Provided data
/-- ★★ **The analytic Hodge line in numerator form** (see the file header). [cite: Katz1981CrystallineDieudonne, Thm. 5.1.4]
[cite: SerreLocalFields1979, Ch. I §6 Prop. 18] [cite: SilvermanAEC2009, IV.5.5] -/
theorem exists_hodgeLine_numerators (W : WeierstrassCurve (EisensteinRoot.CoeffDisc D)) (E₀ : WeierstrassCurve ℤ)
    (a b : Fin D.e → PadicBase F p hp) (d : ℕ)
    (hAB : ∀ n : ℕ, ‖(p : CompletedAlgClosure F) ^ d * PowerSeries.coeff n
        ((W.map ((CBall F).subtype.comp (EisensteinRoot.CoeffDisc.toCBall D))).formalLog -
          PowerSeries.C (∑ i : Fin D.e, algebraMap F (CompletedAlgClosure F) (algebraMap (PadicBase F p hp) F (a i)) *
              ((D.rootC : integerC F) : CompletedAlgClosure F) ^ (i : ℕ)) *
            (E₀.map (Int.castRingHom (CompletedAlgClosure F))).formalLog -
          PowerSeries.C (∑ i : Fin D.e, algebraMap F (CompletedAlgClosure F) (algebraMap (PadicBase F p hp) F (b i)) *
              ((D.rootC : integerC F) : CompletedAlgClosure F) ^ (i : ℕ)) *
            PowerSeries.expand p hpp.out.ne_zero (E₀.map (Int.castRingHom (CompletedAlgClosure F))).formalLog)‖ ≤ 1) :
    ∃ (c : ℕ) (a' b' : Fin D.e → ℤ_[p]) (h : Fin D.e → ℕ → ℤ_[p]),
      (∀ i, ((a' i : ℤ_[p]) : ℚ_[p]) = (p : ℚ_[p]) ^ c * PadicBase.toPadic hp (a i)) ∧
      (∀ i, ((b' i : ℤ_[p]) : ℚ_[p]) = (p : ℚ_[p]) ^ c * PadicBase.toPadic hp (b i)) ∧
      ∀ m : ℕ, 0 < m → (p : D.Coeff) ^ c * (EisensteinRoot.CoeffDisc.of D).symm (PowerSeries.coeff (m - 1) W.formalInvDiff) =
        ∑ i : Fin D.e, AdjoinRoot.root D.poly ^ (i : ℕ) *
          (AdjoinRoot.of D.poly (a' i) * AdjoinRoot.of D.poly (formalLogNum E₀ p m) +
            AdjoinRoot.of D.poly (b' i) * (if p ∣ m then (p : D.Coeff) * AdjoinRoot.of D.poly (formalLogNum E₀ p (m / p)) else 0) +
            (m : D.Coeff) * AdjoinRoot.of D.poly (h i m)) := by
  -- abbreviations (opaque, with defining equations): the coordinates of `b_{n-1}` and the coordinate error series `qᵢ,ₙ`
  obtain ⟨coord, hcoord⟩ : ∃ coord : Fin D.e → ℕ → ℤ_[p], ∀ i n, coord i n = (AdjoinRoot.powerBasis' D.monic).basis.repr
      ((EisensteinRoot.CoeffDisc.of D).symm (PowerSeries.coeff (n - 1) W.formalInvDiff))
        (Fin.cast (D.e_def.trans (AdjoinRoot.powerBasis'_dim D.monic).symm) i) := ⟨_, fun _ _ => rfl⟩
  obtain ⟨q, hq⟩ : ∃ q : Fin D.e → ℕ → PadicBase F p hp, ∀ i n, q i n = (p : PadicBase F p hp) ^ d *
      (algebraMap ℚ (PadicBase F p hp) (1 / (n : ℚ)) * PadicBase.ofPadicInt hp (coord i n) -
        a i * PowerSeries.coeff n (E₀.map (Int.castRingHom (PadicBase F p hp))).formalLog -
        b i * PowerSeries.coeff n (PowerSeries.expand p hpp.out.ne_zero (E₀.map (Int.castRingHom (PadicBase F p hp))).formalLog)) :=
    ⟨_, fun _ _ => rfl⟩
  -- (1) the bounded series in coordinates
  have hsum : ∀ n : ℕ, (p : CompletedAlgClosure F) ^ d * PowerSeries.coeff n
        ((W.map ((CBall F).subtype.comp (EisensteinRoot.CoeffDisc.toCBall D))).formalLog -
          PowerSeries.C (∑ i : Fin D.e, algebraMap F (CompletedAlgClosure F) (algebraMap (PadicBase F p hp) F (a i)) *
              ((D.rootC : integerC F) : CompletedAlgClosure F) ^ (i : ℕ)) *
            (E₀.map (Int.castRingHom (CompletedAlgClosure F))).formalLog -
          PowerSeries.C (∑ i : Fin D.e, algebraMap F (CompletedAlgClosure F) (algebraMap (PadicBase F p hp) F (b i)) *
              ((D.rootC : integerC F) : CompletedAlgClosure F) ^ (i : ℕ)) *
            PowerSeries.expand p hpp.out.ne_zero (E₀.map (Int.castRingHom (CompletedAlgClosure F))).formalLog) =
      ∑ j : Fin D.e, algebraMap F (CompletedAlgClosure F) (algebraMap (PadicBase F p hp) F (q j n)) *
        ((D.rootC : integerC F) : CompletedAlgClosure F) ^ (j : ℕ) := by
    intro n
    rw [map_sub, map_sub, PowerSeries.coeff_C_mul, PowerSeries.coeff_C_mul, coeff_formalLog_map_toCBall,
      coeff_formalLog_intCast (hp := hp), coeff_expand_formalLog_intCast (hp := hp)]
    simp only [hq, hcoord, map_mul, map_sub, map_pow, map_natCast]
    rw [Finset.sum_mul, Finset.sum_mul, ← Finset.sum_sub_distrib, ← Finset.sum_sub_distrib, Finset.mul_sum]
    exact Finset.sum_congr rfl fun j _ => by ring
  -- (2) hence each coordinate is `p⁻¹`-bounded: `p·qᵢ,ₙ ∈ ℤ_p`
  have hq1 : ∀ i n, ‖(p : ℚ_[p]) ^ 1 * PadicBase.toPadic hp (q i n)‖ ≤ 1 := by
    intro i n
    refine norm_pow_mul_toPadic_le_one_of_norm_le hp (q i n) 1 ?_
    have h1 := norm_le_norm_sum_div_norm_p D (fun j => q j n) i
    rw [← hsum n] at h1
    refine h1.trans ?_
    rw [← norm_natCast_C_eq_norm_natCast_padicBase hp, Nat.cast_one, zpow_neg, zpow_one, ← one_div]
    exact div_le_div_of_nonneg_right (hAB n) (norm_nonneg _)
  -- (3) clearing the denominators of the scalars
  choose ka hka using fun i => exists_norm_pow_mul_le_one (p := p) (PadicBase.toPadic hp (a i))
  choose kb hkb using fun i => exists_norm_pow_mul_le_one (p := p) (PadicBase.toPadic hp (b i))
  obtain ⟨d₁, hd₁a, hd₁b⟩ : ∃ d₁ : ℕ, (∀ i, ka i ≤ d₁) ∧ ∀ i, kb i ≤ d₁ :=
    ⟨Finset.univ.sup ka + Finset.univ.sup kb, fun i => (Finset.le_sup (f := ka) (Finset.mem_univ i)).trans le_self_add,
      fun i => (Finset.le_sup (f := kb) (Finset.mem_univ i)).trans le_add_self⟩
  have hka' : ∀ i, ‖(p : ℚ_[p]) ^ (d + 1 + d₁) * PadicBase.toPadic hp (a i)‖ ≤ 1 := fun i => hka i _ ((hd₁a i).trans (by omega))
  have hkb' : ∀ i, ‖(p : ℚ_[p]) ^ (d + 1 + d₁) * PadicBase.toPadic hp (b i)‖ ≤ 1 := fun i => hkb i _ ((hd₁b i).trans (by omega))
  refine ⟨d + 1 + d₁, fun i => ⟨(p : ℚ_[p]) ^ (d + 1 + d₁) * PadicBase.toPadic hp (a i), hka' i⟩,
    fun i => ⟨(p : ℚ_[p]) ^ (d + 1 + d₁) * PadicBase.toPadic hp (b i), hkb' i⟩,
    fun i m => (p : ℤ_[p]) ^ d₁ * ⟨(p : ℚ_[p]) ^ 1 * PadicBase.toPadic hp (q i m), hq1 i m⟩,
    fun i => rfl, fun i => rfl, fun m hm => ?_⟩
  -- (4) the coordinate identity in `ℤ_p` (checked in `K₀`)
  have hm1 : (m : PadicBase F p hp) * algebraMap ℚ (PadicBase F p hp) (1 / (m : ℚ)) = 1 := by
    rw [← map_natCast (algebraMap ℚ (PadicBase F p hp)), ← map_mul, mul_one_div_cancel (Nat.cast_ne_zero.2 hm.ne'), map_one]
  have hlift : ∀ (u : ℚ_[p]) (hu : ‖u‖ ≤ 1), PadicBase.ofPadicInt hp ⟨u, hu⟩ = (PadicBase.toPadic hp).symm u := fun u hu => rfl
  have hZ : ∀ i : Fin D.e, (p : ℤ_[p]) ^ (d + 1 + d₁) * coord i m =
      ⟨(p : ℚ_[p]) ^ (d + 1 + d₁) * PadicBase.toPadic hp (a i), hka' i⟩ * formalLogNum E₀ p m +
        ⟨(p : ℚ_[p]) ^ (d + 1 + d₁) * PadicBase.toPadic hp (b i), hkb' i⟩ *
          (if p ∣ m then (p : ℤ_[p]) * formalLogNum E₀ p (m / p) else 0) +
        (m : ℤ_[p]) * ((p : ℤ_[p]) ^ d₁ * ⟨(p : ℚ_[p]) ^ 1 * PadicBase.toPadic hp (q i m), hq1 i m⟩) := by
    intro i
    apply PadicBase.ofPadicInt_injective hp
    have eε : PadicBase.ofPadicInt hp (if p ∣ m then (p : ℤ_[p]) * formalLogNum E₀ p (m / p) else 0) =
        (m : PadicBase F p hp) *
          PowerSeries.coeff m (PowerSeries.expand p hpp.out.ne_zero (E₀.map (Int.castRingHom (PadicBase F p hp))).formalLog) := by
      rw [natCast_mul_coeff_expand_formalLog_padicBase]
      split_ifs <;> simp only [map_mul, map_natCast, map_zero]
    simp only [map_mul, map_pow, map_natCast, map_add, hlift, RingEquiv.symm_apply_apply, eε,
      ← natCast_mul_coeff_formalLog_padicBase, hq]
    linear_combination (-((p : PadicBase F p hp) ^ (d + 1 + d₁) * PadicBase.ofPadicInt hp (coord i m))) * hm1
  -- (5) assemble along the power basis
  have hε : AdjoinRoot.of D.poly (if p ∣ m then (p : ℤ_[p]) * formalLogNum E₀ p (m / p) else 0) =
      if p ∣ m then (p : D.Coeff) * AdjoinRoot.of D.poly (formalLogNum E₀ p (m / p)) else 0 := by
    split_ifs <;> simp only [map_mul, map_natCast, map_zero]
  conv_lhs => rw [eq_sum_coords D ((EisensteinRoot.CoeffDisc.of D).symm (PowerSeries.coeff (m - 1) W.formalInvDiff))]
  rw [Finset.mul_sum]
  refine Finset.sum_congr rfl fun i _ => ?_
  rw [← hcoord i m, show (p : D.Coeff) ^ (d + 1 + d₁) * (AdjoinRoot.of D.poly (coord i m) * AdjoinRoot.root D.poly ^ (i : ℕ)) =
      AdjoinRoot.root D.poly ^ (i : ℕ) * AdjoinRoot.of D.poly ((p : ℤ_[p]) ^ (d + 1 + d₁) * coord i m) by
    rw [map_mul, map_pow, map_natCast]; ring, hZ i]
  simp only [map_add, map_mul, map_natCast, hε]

==

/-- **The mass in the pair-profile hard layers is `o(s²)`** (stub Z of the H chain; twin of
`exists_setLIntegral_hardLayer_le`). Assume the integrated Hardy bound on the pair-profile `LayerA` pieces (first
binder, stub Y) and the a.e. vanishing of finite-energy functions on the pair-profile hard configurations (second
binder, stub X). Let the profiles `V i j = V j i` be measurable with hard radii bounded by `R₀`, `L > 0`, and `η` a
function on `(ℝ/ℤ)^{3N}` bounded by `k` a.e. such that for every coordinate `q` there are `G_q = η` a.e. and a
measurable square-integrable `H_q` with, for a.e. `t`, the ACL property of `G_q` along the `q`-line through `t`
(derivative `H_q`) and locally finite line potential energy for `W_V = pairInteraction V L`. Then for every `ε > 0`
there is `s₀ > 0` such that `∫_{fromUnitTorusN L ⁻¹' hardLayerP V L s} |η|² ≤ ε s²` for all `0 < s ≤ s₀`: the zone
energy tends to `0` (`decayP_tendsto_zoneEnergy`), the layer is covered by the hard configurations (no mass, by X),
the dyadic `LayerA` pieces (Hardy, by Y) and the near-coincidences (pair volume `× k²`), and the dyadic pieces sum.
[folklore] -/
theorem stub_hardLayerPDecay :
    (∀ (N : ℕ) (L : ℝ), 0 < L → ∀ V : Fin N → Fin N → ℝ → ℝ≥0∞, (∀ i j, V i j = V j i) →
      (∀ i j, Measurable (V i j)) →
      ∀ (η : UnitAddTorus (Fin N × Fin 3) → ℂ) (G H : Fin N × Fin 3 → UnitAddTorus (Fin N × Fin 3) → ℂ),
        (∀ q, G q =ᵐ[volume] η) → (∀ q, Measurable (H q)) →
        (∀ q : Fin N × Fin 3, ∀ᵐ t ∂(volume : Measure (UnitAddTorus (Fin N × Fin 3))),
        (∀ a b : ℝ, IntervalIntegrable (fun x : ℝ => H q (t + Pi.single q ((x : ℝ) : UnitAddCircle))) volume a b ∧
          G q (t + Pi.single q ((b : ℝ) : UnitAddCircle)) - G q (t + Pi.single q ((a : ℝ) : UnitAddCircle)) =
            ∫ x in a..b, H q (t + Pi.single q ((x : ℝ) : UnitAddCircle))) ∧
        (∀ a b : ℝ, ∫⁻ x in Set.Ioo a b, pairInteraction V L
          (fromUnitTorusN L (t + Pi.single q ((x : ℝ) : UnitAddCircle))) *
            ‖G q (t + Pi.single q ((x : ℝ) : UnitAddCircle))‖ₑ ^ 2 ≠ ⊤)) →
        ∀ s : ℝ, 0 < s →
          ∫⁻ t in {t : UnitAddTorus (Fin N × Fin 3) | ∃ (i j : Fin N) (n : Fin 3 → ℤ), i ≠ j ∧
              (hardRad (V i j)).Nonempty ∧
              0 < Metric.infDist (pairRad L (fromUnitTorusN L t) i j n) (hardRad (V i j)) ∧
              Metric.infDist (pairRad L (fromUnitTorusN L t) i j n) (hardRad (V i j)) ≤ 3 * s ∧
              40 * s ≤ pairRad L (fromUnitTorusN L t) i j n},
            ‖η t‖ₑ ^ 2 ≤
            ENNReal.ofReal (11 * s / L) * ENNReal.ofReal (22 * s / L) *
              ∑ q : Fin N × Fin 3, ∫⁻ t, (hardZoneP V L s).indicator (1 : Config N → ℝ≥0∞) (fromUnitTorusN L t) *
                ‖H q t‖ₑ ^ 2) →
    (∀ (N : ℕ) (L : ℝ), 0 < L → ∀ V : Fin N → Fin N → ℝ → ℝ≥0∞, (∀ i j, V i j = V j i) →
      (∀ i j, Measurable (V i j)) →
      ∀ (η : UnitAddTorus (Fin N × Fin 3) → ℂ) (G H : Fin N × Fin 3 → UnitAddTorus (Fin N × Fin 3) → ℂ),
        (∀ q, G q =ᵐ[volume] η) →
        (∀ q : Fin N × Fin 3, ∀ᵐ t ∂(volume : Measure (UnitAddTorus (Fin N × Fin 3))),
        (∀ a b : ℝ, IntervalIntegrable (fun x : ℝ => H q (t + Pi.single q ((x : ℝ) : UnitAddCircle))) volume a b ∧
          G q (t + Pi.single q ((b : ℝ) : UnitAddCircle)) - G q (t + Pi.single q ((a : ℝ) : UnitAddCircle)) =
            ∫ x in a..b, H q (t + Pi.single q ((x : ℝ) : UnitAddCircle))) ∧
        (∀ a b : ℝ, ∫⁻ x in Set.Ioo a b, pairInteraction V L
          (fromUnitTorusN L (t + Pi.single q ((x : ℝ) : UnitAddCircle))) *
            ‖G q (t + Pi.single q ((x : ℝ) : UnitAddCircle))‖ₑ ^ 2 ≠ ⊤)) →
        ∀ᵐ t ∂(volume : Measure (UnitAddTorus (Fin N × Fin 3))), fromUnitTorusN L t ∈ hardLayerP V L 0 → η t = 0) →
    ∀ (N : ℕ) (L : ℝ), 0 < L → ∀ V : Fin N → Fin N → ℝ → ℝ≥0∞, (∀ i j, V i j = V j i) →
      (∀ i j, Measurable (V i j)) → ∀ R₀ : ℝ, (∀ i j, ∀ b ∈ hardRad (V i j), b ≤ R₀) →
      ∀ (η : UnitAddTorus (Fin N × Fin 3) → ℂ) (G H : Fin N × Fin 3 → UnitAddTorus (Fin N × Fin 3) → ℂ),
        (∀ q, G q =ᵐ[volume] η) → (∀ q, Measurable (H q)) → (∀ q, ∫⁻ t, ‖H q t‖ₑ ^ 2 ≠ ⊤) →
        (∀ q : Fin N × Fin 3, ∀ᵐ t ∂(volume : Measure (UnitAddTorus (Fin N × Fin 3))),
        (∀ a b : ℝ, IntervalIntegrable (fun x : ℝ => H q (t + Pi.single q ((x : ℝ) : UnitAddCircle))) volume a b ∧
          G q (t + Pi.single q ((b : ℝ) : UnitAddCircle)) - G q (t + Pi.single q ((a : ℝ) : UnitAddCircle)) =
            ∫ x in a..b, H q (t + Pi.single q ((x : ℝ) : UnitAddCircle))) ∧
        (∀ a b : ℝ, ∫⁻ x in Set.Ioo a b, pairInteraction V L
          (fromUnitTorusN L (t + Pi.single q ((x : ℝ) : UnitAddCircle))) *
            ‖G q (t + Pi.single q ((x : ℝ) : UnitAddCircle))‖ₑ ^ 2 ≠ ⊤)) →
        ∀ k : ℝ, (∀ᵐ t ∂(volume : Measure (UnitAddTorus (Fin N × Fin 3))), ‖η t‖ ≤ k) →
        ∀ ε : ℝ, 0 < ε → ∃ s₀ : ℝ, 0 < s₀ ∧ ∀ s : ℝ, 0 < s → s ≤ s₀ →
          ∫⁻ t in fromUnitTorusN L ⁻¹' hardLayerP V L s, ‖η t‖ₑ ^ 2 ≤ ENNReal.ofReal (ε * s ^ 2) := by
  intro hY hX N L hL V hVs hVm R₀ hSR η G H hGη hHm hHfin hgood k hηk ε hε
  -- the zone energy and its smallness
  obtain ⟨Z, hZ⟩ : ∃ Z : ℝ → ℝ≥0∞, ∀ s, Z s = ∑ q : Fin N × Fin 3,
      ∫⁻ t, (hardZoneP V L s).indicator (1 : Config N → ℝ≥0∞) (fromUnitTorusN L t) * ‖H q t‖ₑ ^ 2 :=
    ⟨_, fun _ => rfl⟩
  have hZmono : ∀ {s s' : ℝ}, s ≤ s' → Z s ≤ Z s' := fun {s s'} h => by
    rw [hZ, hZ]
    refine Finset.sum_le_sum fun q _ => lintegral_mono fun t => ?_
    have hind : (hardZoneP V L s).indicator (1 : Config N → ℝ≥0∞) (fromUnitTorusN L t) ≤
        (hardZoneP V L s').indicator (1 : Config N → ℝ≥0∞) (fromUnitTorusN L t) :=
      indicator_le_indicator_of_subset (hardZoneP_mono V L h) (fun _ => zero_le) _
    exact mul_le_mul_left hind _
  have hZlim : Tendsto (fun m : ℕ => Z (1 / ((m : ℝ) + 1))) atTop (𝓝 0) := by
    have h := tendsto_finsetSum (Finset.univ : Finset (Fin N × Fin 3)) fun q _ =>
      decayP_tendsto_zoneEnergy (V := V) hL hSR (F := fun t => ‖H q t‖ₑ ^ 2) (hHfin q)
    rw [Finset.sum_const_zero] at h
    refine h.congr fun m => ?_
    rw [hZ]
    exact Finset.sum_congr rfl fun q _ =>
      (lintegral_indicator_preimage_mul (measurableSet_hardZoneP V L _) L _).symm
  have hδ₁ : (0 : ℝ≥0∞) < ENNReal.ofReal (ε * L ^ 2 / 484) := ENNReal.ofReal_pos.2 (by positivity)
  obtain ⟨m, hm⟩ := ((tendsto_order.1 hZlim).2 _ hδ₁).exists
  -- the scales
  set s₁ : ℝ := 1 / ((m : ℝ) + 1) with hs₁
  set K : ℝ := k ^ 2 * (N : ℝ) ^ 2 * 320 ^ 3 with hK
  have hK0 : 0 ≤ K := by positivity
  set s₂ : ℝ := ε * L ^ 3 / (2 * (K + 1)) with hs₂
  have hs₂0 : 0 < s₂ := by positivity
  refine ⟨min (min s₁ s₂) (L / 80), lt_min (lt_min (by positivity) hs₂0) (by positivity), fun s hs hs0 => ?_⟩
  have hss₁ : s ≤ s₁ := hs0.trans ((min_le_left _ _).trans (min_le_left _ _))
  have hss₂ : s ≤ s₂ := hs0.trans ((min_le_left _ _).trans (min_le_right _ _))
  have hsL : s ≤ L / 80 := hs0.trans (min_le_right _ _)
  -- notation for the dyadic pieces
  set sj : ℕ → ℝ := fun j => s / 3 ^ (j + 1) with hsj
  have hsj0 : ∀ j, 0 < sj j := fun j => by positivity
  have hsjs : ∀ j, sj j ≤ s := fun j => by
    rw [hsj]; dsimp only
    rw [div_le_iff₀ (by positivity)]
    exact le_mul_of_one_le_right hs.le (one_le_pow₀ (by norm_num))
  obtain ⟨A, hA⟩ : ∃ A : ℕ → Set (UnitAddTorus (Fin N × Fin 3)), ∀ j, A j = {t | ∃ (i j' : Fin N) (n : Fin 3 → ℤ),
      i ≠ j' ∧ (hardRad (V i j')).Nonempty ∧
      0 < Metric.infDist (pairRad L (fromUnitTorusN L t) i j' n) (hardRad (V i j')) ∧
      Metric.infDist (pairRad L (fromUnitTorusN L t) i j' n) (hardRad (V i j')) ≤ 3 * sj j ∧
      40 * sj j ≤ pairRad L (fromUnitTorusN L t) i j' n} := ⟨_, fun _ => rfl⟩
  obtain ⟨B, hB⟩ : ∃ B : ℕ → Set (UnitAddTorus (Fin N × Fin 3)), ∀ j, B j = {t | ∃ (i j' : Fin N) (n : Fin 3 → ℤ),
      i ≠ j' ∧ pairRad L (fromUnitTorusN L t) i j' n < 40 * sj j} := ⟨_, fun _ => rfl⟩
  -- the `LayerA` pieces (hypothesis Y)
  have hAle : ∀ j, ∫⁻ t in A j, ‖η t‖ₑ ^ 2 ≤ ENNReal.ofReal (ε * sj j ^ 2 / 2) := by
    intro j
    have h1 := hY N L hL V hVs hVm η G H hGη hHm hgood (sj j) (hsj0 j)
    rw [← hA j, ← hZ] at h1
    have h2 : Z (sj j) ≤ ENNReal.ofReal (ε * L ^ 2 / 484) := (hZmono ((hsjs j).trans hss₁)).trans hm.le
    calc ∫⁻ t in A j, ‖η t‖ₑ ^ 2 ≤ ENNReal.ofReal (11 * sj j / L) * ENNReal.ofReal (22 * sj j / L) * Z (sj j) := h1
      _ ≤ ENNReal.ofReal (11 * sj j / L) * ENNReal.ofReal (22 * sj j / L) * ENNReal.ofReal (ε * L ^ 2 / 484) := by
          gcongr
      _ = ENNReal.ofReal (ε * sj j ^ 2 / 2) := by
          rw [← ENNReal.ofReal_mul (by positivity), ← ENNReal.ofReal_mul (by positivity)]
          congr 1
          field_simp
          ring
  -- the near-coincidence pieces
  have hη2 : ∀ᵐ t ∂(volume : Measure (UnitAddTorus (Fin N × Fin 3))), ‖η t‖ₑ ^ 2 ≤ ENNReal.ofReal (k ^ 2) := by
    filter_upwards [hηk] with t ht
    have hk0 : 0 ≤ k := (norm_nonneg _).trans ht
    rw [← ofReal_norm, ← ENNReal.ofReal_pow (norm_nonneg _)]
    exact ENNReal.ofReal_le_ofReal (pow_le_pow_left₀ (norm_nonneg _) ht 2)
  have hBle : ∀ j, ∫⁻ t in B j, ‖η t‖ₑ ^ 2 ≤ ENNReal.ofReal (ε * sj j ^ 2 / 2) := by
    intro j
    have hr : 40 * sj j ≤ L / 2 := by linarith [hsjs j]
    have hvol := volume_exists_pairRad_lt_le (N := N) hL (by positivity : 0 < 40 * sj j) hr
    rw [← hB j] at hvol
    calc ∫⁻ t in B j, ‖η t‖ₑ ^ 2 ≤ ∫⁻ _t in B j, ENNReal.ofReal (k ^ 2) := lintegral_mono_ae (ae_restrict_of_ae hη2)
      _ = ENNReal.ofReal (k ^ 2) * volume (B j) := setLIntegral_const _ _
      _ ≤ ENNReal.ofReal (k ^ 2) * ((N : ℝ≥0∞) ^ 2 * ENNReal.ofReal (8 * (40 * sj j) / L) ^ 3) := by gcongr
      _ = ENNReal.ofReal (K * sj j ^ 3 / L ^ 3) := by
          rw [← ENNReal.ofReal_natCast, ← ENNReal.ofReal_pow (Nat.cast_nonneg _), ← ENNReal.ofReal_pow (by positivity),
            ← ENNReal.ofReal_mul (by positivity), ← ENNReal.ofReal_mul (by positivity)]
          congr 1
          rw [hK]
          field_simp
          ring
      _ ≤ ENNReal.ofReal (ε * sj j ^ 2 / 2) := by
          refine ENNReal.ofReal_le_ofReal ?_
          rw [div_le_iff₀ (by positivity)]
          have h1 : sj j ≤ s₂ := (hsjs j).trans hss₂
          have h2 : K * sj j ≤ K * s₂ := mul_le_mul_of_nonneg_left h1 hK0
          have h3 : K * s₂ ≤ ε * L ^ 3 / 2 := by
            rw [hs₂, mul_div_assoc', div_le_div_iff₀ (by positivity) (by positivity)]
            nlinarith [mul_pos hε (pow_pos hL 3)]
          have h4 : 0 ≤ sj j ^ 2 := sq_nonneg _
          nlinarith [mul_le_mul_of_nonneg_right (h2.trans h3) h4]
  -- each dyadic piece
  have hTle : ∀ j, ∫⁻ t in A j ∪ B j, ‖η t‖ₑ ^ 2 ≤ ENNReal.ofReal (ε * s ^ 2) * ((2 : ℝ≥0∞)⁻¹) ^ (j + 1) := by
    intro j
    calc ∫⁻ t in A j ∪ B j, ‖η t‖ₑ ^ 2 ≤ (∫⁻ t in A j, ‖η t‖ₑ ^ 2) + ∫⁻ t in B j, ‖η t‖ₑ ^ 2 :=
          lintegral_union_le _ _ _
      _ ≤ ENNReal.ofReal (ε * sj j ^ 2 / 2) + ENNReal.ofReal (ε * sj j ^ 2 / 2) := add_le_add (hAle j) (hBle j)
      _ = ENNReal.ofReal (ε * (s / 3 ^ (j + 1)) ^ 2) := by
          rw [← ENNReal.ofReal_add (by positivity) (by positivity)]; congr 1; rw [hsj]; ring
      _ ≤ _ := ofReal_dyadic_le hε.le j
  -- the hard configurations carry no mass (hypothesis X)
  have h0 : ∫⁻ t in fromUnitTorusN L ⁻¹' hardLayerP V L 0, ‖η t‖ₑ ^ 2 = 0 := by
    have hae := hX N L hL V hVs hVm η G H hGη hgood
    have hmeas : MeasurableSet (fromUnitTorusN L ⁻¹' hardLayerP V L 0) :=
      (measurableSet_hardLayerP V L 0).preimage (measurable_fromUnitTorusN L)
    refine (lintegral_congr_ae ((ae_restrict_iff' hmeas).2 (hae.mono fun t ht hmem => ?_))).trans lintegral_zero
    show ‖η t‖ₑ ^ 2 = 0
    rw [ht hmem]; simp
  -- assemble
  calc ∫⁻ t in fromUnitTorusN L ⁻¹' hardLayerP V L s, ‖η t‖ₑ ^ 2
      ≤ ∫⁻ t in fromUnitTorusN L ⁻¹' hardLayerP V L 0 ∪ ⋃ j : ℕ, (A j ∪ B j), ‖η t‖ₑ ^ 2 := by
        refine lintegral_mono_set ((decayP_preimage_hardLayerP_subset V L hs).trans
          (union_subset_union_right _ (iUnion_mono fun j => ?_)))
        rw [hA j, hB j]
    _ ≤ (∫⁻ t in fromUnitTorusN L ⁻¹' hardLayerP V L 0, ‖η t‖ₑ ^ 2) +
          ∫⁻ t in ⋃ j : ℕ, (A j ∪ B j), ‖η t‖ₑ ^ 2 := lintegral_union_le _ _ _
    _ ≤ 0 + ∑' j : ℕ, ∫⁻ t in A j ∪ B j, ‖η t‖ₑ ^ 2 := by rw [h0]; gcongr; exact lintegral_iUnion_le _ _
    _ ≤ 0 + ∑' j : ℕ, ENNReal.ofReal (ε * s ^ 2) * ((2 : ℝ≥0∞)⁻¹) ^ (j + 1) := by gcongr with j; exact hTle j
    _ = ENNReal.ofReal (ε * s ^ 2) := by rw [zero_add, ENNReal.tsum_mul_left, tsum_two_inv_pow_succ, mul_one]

Description of the task
Print only what lies in the material above starting at the line with "have hk0 : 0 ≤ k := (norm_nonneg" and ending at the line with "have h4 : 0", every line exactly as given.

Exercise result
    have hk0 : 0 ≤ k := (norm_nonneg _).trans ht
    rw [← ofReal_norm, ← ENNReal.ofReal_pow (norm_nonneg _)]
    exact ENNReal.ofReal_le_ofReal (pow_le_pow_left₀ (norm_nonneg _) ht 2)
  have hBle : ∀ j, ∫⁻ t in B j, ‖η t‖ₑ ^ 2 ≤ ENNReal.ofReal (ε * sj j ^ 2 / 2) := by
    intro j
    have hr : 40 * sj j ≤ L / 2 := by linarith [hsjs j]
    have hvol := volume_exists_pairRad_lt_le (N := N) hL (by positivity : 0 < 40 * sj j) hr
    rw [← hB j] at hvol
    calc ∫⁻ t in B j, ‖η t‖ₑ ^ 2 ≤ ∫⁻ _t in B j, ENNReal.ofReal (k ^ 2) := lintegral_mono_ae (ae_restrict_of_ae hη2)
      _ = ENNReal.ofReal (k ^ 2) * volume (B j) := setLIntegral_const _ _
      _ ≤ ENNReal.ofReal (k ^ 2) * ((N : ℝ≥0∞) ^ 2 * ENNReal.ofReal (8 * (40 * sj j) / L) ^ 3) := by gcongr
      _ = ENNReal.ofReal (K * sj j ^ 3 / L ^ 3) := by
          rw [← ENNReal.ofReal_natCast, ← ENNReal.ofReal_pow (Nat.cast_nonneg _), ← ENNReal.ofReal_pow (by positivity),
            ← ENNReal.ofReal_mul (by positivity), ← ENNReal.ofReal_mul (by positivity)]
          congr 1
          rw [hK]
          field_simp
          ring
      _ ≤ ENNReal.ofReal (ε * sj j ^ 2 / 2) := by
          refine ENNReal.ofReal_le_ofReal ?_
          rw [div_le_iff₀ (by positivity)]
          have h1 : sj j ≤ s₂ := (hsjs j).trans hss₂
          have h2 : K * sj j ≤ K * s₂ := mul_le_mul_of_nonneg_left h1 hK0
          have h3 : K * s₂ ≤ ε * L ^ 3 / 2 := by
            rw [hs₂, mul_div_assoc', div_le_div_iff₀ (by positivity) (by positivity)]
            nlinarith [mul_pos hε (pow_pos hL 3)]
          have h4 : 0 ≤ sj j ^ 2 := sq_nonneg _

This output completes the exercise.